(Beginning of DATASET EXTRACT)

/-- Its termwise limit as `L → ∞` (cross factors replaced by `0`). [folklore] -/
def osEightLim (Δ : ℝ) (a b : Fin 4 → E³) : ℝ :=
    twoPt Δ (a 0) (a 1) * twoPt Δ (a 2) (a 3) * twoPt Δ (b 0) (b 1) * twoPt Δ (b 2) (b 3) + twoPt Δ (a 0) (a 1) * twoPt Δ (a 2) (a 3) * twoPt Δ (b 0) (b 2) *
    twoPt Δ (b 1) (b 3) + twoPt Δ (a 0) (a 1) * twoPt Δ (a 2) (a 3) * twoPt Δ (b 0) (b 3) * twoPt Δ (b 1) (b 2) + twoPt Δ (a 0) (a 1) * (0 : ℝ) * (0 : ℝ) *
    twoPt Δ (b 2) (b 3) + twoPt Δ (a 0) (a 1) * (0 : ℝ) * (0 : ℝ) * twoPt Δ (b 1) (b 3) + twoPt Δ (a 0) (a 1) * (0 : ℝ) * (0 : ℝ) * twoPt Δ (b 1) (b 2) + twoPt
    Δ (a 0) (a 1) * (0 : ℝ) * (0 : ℝ) * twoPt Δ (b 2) (b 3) + twoPt Δ (a 0) (a 1) * (0 : ℝ) * (0 : ℝ) * twoPt Δ (b 0) (b 3) + twoPt Δ (a 0) (a 1) * (0 : ℝ) * (0
    : ℝ) * twoPt Δ (b 0) (b 2) + twoPt Δ (a 0) (a 1) * (0 : ℝ) * (0 : ℝ) * twoPt Δ (b 1) (b 3) + twoPt Δ (a 0) (a 1) * (0 : ℝ) * (0 : ℝ) * twoPt Δ (b 0) (b 3) +
    twoPt Δ (a 0) (a 1) * (0 : ℝ) * (0 : ℝ) * twoPt Δ (b 0) (b 1) + twoPt Δ (a 0) (a 1) * (0 : ℝ) * (0 : ℝ) * twoPt Δ (b 1) (b 2) + twoPt Δ (a 0) (a 1) * (0 :
    ℝ) * (0 : ℝ) * twoPt Δ (b 0) (b 2) + twoPt Δ (a 0) (a 1) * (0 : ℝ) * (0 : ℝ) * twoPt Δ (b 0) (b 1) + twoPt Δ (a 0) (a 2) * twoPt Δ (a 1) (a 3) * twoPt Δ (b
    0) (b 1) * twoPt Δ (b 2) (b 3) + twoPt Δ (a 0) (a 2) * twoPt Δ (a 1) (a 3) * twoPt Δ (b 0) (b 2) * twoPt Δ (b 1) (b 3) + twoPt Δ (a 0) (a 2) * twoPt Δ (a 1)
    (a 3) * twoPt Δ (b 0) (b 3) * twoPt Δ (b 1) (b 2) + twoPt Δ (a 0) (a 2) * (0 : ℝ) * (0 : ℝ) * twoPt Δ (b 2) (b 3) + twoPt Δ (a 0) (a 2) * (0 : ℝ) * (0 : ℝ)
    * twoPt Δ (b 1) (b 3) + twoPt Δ (a 0) (a 2) * (0 : ℝ) * (0 : ℝ) * twoPt Δ (b 1) (b 2) + twoPt Δ (a 0) (a 2) * (0 : ℝ) * (0 : ℝ) * twoPt Δ (b 2) (b 3) +
    twoPt Δ (a 0) (a 2) * (0 : ℝ) * (0 : ℝ) * twoPt Δ (b 0) (b 3) + twoPt Δ (a 0) (a 2) * (0 : ℝ) * (0 : ℝ) * twoPt Δ (b 0) (b 2) + twoPt Δ (a 0) (a 2) * (0 :
    ℝ) * (0 : ℝ) * twoPt Δ (b 1) (b 3) + twoPt Δ (a 0) (a 2) * (0 : ℝ) * (0 : ℝ) * twoPt Δ (b 0) (b 3) + twoPt Δ (a 0) (a 2) * (0 : ℝ) * (0 : ℝ) * twoPt Δ (b 0)
    (b 1) + twoPt Δ (a 0) (a 2) * (0 : ℝ) * (0 : ℝ) * twoPt Δ (b 1) (b 2) + twoPt Δ (a 0) (a 2) * (0 : ℝ) * (0 : ℝ) * twoPt Δ (b 0) (b 2) + twoPt Δ (a 0) (a 2)
    * (0 : ℝ) * (0 : ℝ) * twoPt Δ (b 0) (b 1) + twoPt Δ (a 0) (a 3) * twoPt Δ (a 1) (a 2) * twoPt Δ (b 0) (b 1) * twoPt Δ (b 2) (b 3) + twoPt Δ (a 0) (a 3) *
    twoPt Δ (a 1) (a 2) * twoPt Δ (b 0) (b 2) * twoPt Δ (b 1) (b 3) + twoPt Δ (a 0) (a 3) * twoPt Δ (a 1) (a 2) * twoPt Δ (b 0) (b 3) * twoPt Δ (b 1) (b 2) +
    twoPt Δ (a 0) (a 3) * (0 : ℝ) * (0 : ℝ) * twoPt Δ (b 2) (b 3) + twoPt Δ (a 0) (a 3) * (0 : ℝ) * (0 : ℝ) * twoPt Δ (b 1) (b 3) + twoPt Δ (a 0) (a 3) * (0 :
    ℝ) * (0 : ℝ) * twoPt Δ (b 1) (b 2) + twoPt Δ (a 0) (a 3) * (0 : ℝ) * (0 : ℝ) * twoPt Δ (b 2) (b 3) + twoPt Δ (a 0) (a 3) * (0 : ℝ) * (0 : ℝ) * twoPt Δ (b 0)
    (b 3) + twoPt Δ (a 0) (a 3) * (0 : ℝ) * (0 : ℝ) * twoPt Δ (b 0) (b 2) + twoPt Δ (a 0) (a 3) * (0 : ℝ) * (0 : ℝ) * twoPt Δ (b 1) (b 3) + twoPt Δ (a 0) (a 3)
    * (0 : ℝ) * (0 : ℝ) * twoPt Δ (b 0) (b 3) + twoPt Δ (a 0) (a 3) * (0 : ℝ) * (0 : ℝ) * twoPt Δ (b 0) (b 1) + twoPt Δ (a 0) (a 3) * (0 : ℝ) * (0 : ℝ) * twoPt
    Δ (b 1) (b 2) + twoPt Δ (a 0) (a 3) * (0 : ℝ) * (0 : ℝ) * twoPt Δ (b 0) (b 2) + twoPt Δ (a 0) (a 3) * (0 : ℝ) * (0 : ℝ) * twoPt Δ (b 0) (b 1) + (0 : ℝ) *
    twoPt Δ (a 1) (a 2) * (0 : ℝ) * twoPt Δ (b 2) (b 3) + (0 : ℝ) * twoPt Δ (a 1) (a 2) * (0 : ℝ) * twoPt Δ (b 1) (b 3) + (0 : ℝ) * twoPt Δ (a 1) (a 2) * (0 :
    ℝ) * twoPt Δ (b 1) (b 2) + (0 : ℝ) * twoPt Δ (a 1) (a 3) * (0 : ℝ) * twoPt Δ (b 2) (b 3) + (0 : ℝ) * twoPt Δ (a 1) (a 3) * (0 : ℝ) * twoPt Δ (b 1) (b 3) +
    (0 : ℝ) * twoPt Δ (a 1) (a 3) * (0 : ℝ) * twoPt Δ (b 1) (b 2) + (0 : ℝ) * (0 : ℝ) * twoPt Δ (a 2) (a 3) * twoPt Δ (b 2) (b 3) + (0 : ℝ) * (0 : ℝ) * (0 : ℝ)
    * (0 : ℝ) + (0 : ℝ) * (0 : ℝ) * (0 : ℝ) * (0 : ℝ) + (0 : ℝ) * (0 : ℝ) * twoPt Δ (a 2) (a 3) * twoPt Δ (b 1) (b 3) + (0 : ℝ) * (0 : ℝ) * (0 : ℝ) * (0 : ℝ) +
    (0 : ℝ) * (0 : ℝ) * (0 : ℝ) * (0 : ℝ) + (0 : ℝ) * (0 : ℝ) * twoPt Δ (a 2) (a 3) * twoPt Δ (b 1) (b 2) + (0 : ℝ) * (0 : ℝ) * (0 : ℝ) * (0 : ℝ) + (0 : ℝ) * (0
    : ℝ) * (0 : ℝ) * (0 : ℝ) + (0 : ℝ) * twoPt Δ (a 1) (a 2) * (0 : ℝ) * twoPt Δ (b 2) (b 3) + (0 : ℝ) * twoPt Δ (a 1) (a 2) * (0 : ℝ) * twoPt Δ (b 0) (b 3) +
    (0 : ℝ) * twoPt Δ (a 1) (a 2) * (0 : ℝ) * twoPt Δ (b 0) (b 2) + (0 : ℝ) * twoPt Δ (a 1) (a 3) * (0 : ℝ) * twoPt Δ (b 2) (b 3) + (0 : ℝ) * twoPt Δ (a 1) (a
    3) * (0 : ℝ) * twoPt Δ (b 0) (b 3) + (0 : ℝ) * twoPt Δ (a 1) (a 3) * (0 : ℝ) * twoPt Δ (b 0) (b 2) + (0 : ℝ) * (0 : ℝ) * twoPt Δ (a 2) (a 3) * twoPt Δ (b 2)
    (b 3) + (0 : ℝ) * (0 : ℝ) * (0 : ℝ) * (0 : ℝ) + (0 : ℝ) * (0 : ℝ) * (0 : ℝ) * (0 : ℝ) + (0 : ℝ) * (0 : ℝ) * twoPt Δ (a 2) (a 3) * twoPt Δ (b 0) (b 3) + (0 :
    ℝ) * (0 : ℝ) * (0 : ℝ) * (0 : ℝ) + (0 : ℝ) * (0 : ℝ) * (0 : ℝ) * (0 : ℝ) + (0 : ℝ) * (0 : ℝ) * twoPt Δ (a 2) (a 3) * twoPt Δ (b 0) (b 2) + (0 : ℝ) * (0 : ℝ)
    * (0 : ℝ) * (0 : ℝ) + (0 : ℝ) * (0 : ℝ) * (0 : ℝ) * (0 : ℝ) + (0 : ℝ) * twoPt Δ (a 1) (a 2) * (0 : ℝ) * twoPt Δ (b 1) (b 3) + (0 : ℝ) * twoPt Δ (a 1) (a 2)
    * (0 : ℝ) * twoPt Δ (b 0) (b 3) + (0 : ℝ) * twoPt Δ (a 1) (a 2) * (0 : ℝ) * twoPt Δ (b 0) (b 1) + (0 : ℝ) * twoPt Δ (a 1) (a 3) * (0 : ℝ) * twoPt Δ (b 1) (b
    3) + (0 : ℝ) * twoPt Δ (a 1) (a 3) * (0 : ℝ) * twoPt Δ (b 0) (b 3) + (0 : ℝ) * twoPt Δ (a 1) (a 3) * (0 : ℝ) * twoPt Δ (b 0) (b 1) + (0 : ℝ) * (0 : ℝ) *
    twoPt Δ (a 2) (a 3) * twoPt Δ (b 1) (b 3) + (0 : ℝ) * (0 : ℝ) * (0 : ℝ) * (0 : ℝ) + (0 : ℝ) * (0 : ℝ) * (0 : ℝ) * (0 : ℝ) + (0 : ℝ) * (0 : ℝ) * twoPt Δ (a
    2) (a 3) * twoPt Δ (b 0) (b 3) + (0 : ℝ) * (0 : ℝ) * (0 : ℝ) * (0 : ℝ) + (0 : ℝ) * (0 : ℝ) * (0 : ℝ) * (0 : ℝ) + (0 : ℝ) * (0 : ℝ) * twoPt Δ (a 2) (a 3) *
    twoPt Δ (b 0) (b 1) + (0 : ℝ) * (0 : ℝ) * (0 : ℝ) * (0 : ℝ) + (0 : ℝ) * (0 : ℝ) * (0 : ℝ) * (0 : ℝ) + (0 : ℝ) * twoPt Δ (a 1) (a 2) * (0 : ℝ) * twoPt Δ (b
    1) (b 2) + (0 : ℝ) * twoPt Δ (a 1) (a 2) * (0 : ℝ) * twoPt Δ (b 0) (b 2) + (0 : ℝ) * twoPt Δ (a 1) (a 2) * (0 : ℝ) * twoPt Δ (b 0) (b 1) + (0 : ℝ) * twoPt Δ
    (a 1) (a 3) * (0 : ℝ) * twoPt Δ (b 1) (b 2) + (0 : ℝ) * twoPt Δ (a 1) (a 3) * (0 : ℝ) * twoPt Δ (b 0) (b 2) + (0 : ℝ) * twoPt Δ (a 1) (a 3) * (0 : ℝ) *
    twoPt Δ (b 0) (b 1) + (0 : ℝ) * (0 : ℝ) * twoPt Δ (a 2) (a 3) * twoPt Δ (b 1) (b 2) + (0 : ℝ) * (0 : ℝ) * (0 : ℝ) * (0 : ℝ) + (0 : ℝ) * (0 : ℝ) * (0 : ℝ) *
    (0 : ℝ) + (0 : ℝ) * (0 : ℝ) * twoPt Δ (a 2) (a 3) * twoPt Δ (b 0) (b 2) + (0 : ℝ) * (0 : ℝ) * (0 : ℝ) * (0 : ℝ) + (0 : ℝ) * (0 : ℝ) * (0 : ℝ) * (0 : ℝ) + (0
    : ℝ) * (0 : ℝ) * twoPt Δ (a 2) (a 3) * twoPt Δ (b 0) (b 1) + (0 : ℝ) * (0 : ℝ) * (0 : ℝ) * (0 : ℝ) + (0 : ℝ) * (0 : ℝ) * (0 : ℝ) * (0 : ℝ)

(End of DATASET EXTRACT)

- WHAT YOU SHOULD DO: Retype every line of the listing, word for word, from its opening line to the line that holds "def osEightLim (Δ", and include that last line too.

- ANSWER AREA:
/-- Its termwise limit as `L → ∞` (cross factors replaced by `0`). [folklore] -/
def osEightLim (Δ : ℝ) (a b : Fin 4 → E³) : ℝ :=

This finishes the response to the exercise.